POV-Ray : Newsgroups : povray.binaries.images : Documenting special turbulence handling tangle. Server Time
29 Mar 2024 04:33:13 EDT (-0400)
  Documenting special turbulence handling tangle. (Message 1 to 6 of 6)  
From: William F Pokorny
Subject: Documenting special turbulence handling tangle.
Date: 24 Sep 2020 05:42:16
Message: <5f6c69f8$1@news.povray.org>
I've been working on povr's it_ prefixed, internal turbulence, keywords 
implementation for patterns which have special turbulence handling. 
Those patterns are: agate, marble, spiral1, spiral2 and wood.

I've come to understand the pattern's internal turbulence cannot be run 
apart from also running classic turbulence excepting for agate, which 
has the agate_turb keyword. Even with agate, if you make the mistake of 
specifying an actual turbulence vector value you'll see both internal 
value turbulence and regular spacial turbulence. Supposing you leave the 
turbulence vector at the default 0.0 by using only agate_turb, octaves, 
omega and lambda - the null spacial turbulence is still getting calculated!

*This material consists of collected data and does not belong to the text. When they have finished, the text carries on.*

import Literature.NumberTheory.LFunctions.WeilFirstPrimeCertificateCRows0x0
import Literature.NumberTheory.LFunctions.WeilFirstPrimeCertificateCRows0x1
import Literature.NumberTheory.LFunctions.WeilFirstPrimeCertificateCRows0x2
import Literature.NumberTheory.LFunctions.WeilFirstPrimeCertificateCRows0x3
import Literature.NumberTheory.LFunctions.WeilFirstPrimeCertificateCRows0x4
import Literature.NumberTheory.LFunctions.WeilFirstPrimeCertificateCRows0x5
import Literature.NumberTheory.LFunctions.WeilFirstPrimeCertificateCRows0x6
import Literature.NumberTheory.LFunctions.WeilFirstPrimeCertificateCRows0x7
import Literature.NumberTheory.LFunctions.WeilFirstPrimeCertificateCRows0x8
import Literature.NumberTheory.LFunctions.WeilFirstPrimeCertificateCRows0x9
import Literature.NumberTheory.LFunctions.WeilFirstPrimeCertificateCRows0x10
import Literature.NumberTheory.LFunctions.WeilFirstPrimeCertificateCRows0x11
import Literature.NumberTheory.LFunctions.WeilFirstPrimeCertificateCRows0x12
import Literature.NumberTheory.LFunctions.WeilFirstPrimeCertificateCRows0x13
import Literature.NumberTheory.LFunctions.WeilFirstPrimeCertificateCRows0x14
import Literature.NumberTheory.LFunctions.WeilFirstPrimeCertificateCRows0x15
import Literature.NumberTheory.LFunctions.WeilFirstPrimeCertificateCRows0x16
import Literature.NumberTheory.LFunctions.WeilFirstPrimeCertificateCKappa
import Literature.NumberTheory.LFunctions.WeilBlockRows
import HarnessLib

/-!
# First-prime Weil positivity, stage C: the parity block `Block0` from its rows

`weilCert3C.base.checkBlockK … 0 = true` assembled from the row-wise kernel checks
(`WeilCert.checkBlockK_of_rows`, `WeilBlockRows.lean`). Pure proof file; nothing is asserted.
-/

noncomputable section

namespace Literature.NumberTheory.LFunctions

/-- **The parity-0 block check** (`D C = I`, `S' − UᵀU` diagonally dominant) of the stage-C first-prime certificate, assembled from its kernel-checked rows (`WeilCert.checkBlockK_of_rows`). [folklore] -/
theorem checkBlock0_weilCert3C : weilCert3C.base.checkBlockK weilCert3C.nuTab weilCert3C.kappaQ 0 = true := by
  rw [nuTab_weilCert3C, kappaQ_weilCert3C]
  refine WeilCert.checkBlockK_of_rows (fun i hi ↦ ?_) (fun i hi ↦ ?_)
  · have hi' : i < 50 := hi
    interval_cases i
    · exact checkDCRow0_0_weilCert3C
    · exact checkDCRow0_1_weilCert3C
    · exact checkDCRow0_2_weilCert3C
    · exact checkDCRow0_3_weilCert3C
    · exact checkDCRow0_4_weilCert3C
    · exact checkDCRow0_5_weilCert3C
    · exact checkDCRow0_6_weilCert3C
    · exact checkDCRow0_7_weilCert3C
    · exact checkDCRow0_8_weilCert3C
    · exact checkDCRow0_9_weilCert3C
    · exact checkDCRow0_10_weilCert3C
    · exact checkDCRow0_11_weilCert3C
    · exact checkDCRow0_12_weilCert3C
    · exact checkDCRow0_13_weilCert3C
    · exact checkDCRow0_14_weilCert3C
    · exact checkDCRow0_15_weilCert3C
    · exact checkDCRow0_16_weilCert3C
    · exact checkDCRow0_17_weilCert3C
    · exact checkDCRow0_18_weilCert3C
    · exact checkDCRow0_19_weilCert3C
    · exact checkDCRow0_20_weilCert3C
    · exact checkDCRow0_21_weilCert3C
    · exact checkDCRow0_22_weilCert3C
    · exact checkDCRow0_23_weilCert3C
    · exact checkDCRow0_24_weilCert3C
    · exact checkDCRow0_25_weilCert3C
    · exact checkDCRow0_26_weilCert3C
    · exact checkDCRow0_27_weilCert3C
    · exact checkDCRow0_28_weilCert3C
    · exact checkDCRow0_29_weilCert3C
    · exact checkDCRow0_30_weilCert3C
    · exact checkDCRow0_31_weilCert3C
    · exact checkDCRow0_32_weilCert3C
    · exact checkDCRow0_33_weilCert3C
    · exact checkDCRow0_34_weilCert3C
    · exact checkDCRow0_35_weilCert3C
    · exact checkDCRow0_36_weilCert3C
    · exact checkDCRow0_37_weilCert3C
    · exact checkDCRow0_38_weilCert3C
    · exact checkDCRow0_39_weilCert3C
    · exact checkDCRow0_40_weilCert3C
    · exact checkDCRow0_41_weilCert3C
    · exact checkDCRow0_42_weilCert3C
    · exact checkDCRow0_43_weilCert3C
    · exact checkDCRow0_44_weilCert3C
    · exact checkDCRow0_45_weilCert3C
    · exact checkDCRow0_46_weilCert3C
    · exact checkDCRow0_47_weilCert3C
    · exact checkDCRow0_48_weilCert3C
    · exact checkDCRow0_49_weilCert3C
  · have hi' : i < 50 := hi
    interval_cases i
    · exact checkDomRow0_0_weilCert3C
    · exact checkDomRow0_1_weilCert3C
    · exact checkDomRow0_2_weilCert3C
    · exact checkDomRow0_3_weilCert3C
    · exact checkDomRow0_4_weilCert3C
    · exact checkDomRow0_5_weilCert3C
    · exact checkDomRow0_6_weilCert3C
    · exact checkDomRow0_7_weilCert3C
    · exact checkDomRow0_8_weilCert3C
    · exact checkDomRow0_9_weilCert3C
    · exact checkDomRow0_10_weilCert3C
    · exact checkDomRow0_11_weilCert3C
    · exact checkDomRow0_12_weilCert3C
    · exact checkDomRow0_13_weilCert3C
    · exact checkDomRow0_14_weilCert3C
    · exact checkDomRow0_15_weilCert3C
    · exact checkDomRow0_16_weilCert3C
    · exact checkDomRow0_17_weilCert3C
    · exact checkDomRow0_18_weilCert3C
    · exact checkDomRow0_19_weilCert3C
    · exact checkDomRow0_20_weilCert3C
    · exact checkDomRow0_21_weilCert3C
    · exact checkDomRow0_22_weilCert3C
    · exact checkDomRow0_23_weilCert3C
    · exact checkDomRow0_24_weilCert3C
    · exact checkDomRow0_25_weilCert3C
    · exact checkDomRow0_26_weilCert3C
    · exact checkDomRow0_27_weilCert3C
    · exact checkDomRow0_28_weilCert3C
    · exact checkDomRow0_29_weilCert3C
    · exact checkDomRow0_30_weilCert3C
    · exact checkDomRow0_31_weilCert3C
    · exact checkDomRow0_32_weilCert3C
    · exact checkDomRow0_33_weilCert3C
    · exact checkDomRow0_34_weilCert3C
    · exact checkDomRow0_35_weilCert3C
    · exact checkDomRow0_36_weilCert3C
    · exact checkDomRow0_37_weilCert3C
    · exact checkDomRow0_38_weilCert3C
    · exact checkDomRow0_39_weilCert3C
    · exact checkDomRow0_40_weilCert3C
    · exact checkDomRow0_41_weilCert3C
    · exact checkDomRow0_42_weilCert3C
    · exact checkDomRow0_43_weilCert3C
    · exact checkDomRow0_44_weilCert3C
    · exact checkDomRow0_45_weilCert3C
    · exact checkDomRow0_46_weilCert3C
    · exact checkDomRow0_47_weilCert3C
    · exact checkDomRow0_48_weilCert3C
    · exact checkDomRow0_49_weilCert3C

end Literature.NumberTheory.LFunctions
/-- `aug` kills the images of the `K_nR`, `n ≥ 1`. [cite: Milnor1970, §1 «a graded ring K_*F = (K₀F, K₁F, K₂F, …)» (p0001 L31–L33)] -/
theorem aug_ofDeg_succ {n : ℕ} (x : MilnorK R (n + 1)) : aug R (ofDeg R (n + 1) x) = 0 := by
  suffices h : (aug R).toRingHom.toAddMonoidHom.comp (ofDeg R (n + 1)) = 0 from congrArg (fun φ => φ x) h
  refine MilnorK.hom_ext (fun a => ?_)
  change aug R (ofDeg R (n + 1) (MilnorK.symbol a)) = 0
  rw [ofDeg_symbol, List.ofFn_succ, List.prod_cons, map_mul, aug_l, zero_mul]

/-- On the image of `K₀R`, `aug` is the identification `K₀R = ℤ` (`MilnorK.zeroEquiv`). [cite: Milnor1970, §1 «a graded ring K_*F = (K₀F, K₁F, K₂F, …)» (p0001 L31–L33)] -/
theorem aug_ofDeg_zero (x : MilnorK R 0) : aug R (ofDeg R 0 x) = MilnorK.zeroEquiv R x := by
  suffices h : (aug R).toRingHom.toAddMonoidHom.comp (ofDeg R 0) = (MilnorK.zeroEquiv R).toAddMonoidHom from
    congrArg (fun φ => φ x) h
  refine MilnorK.hom_ext (fun a => ?_)
  change aug R (ofDeg R 0 (MilnorK.symbol a)) = MilnorK.zeroEquiv R (MilnorK.symbol a)
  rw [ofDeg_symbol, MilnorK.zeroEquiv_symbol, List.ofFn_zero, List.prod_nil, map_one]

/-! ### words -/

/-- The monomial `l(a₁) l(a₂) ⋯ l(a_k) ∈ K_*R` of a list of units («monomials γ₁^{i₁}⋯γ_k^{i_k}»). [cite: Milnor1970, §1 proof of Theorem 1.4 «Similarly, for any sum γ₁ + ⋯ + γ_k of generators, the power (γ₁ + ⋯ + γ_k)^s can be expressed as a linear combination of monomials […] Choosing s > k, note that each such monomial is a multiple of l(−1)^{n(s−k)}. If s > k + r/n, it follows that (γ₁ + ⋯ + γ_k)^s = 0» (p0003 L49–L52)] -/
def word (w : List Rˣ) : MilnorKStar R := (w.map (l R)).prod

/-- The empty monomial is `1`. [cite: Milnor1970, §1 proof of Theorem 1.4, the clause for sums of generators (p0003 L49–L52)] -/
theorem word_nil : word R [] = 1 := rfl

/-- `l(a₁)⋯l(a_k) = l(a₁) · (l(a₂)⋯l(a_k))`. [cite: Milnor1970, §1 proof of Theorem 1.4, the clause for sums of generators (p0003 L49–L52)] -/
theorem word_cons (a : Rˣ) (w : List Rˣ) : word R (a :: w) = l R a * word R w := by
  rw [word, List.map_cons, List.prod_cons]; rfl

/-- The monomial of one letter is `l(a)`. [cite: Milnor1970, §1 proof of Theorem 1.4, the clause for sums of generators (p0003 L49–L52)] -/
theorem word_singleton (a : Rˣ) : word R [a] = l R a := by rw [word_cons, word_nil, mul_one]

While news to me, I do not believe this is news to the v3.7 developers. 
There is in "struct ClassicTurbulence" a carefully set, but unused, 
handledByPattern boolean which was likely intended to skip the classic 
turbulence in the special turbulence patterns when running through the 
warp{} list. I checked v3.6 code and the value/spatial turbulence is 
tangled there too. I think the developers matched previous behavior.

In all but agate, the reason for the coupled value/spatial turbulence is 
the turbulence vector's value is being borrowed for what should be an 
independent agate_turb like keyword in all the patterns. For example, 
spiral2's pattern code has:

Turb = GetTurb(warps);
turb_val = Turb->Turbulence[X]*Turbulence(EPoint,Turb,GetNoiseGen(pThread));
//|||||||||||||||||

Aside: Yes, the EPoint as used in Turbulence could be better decoupled 
too.  As in providing an it_scale / it_offset vector options for 
starters, but perhaps such things are better left to the inbuilt 
functions. Not decided. I am leaning to enabling the it_scale keyword 
for special/value turbulence patterns, but we'll see.

Even if you carefully code say:

spiral1 1 turbulence <0.03,0,0>

to avoid y and z spatial turbulence, you get the x turbulence value as 
regular turbulence on top of the internal spiral1 pattern value turbulence.

There's more detail, but, perhaps another day.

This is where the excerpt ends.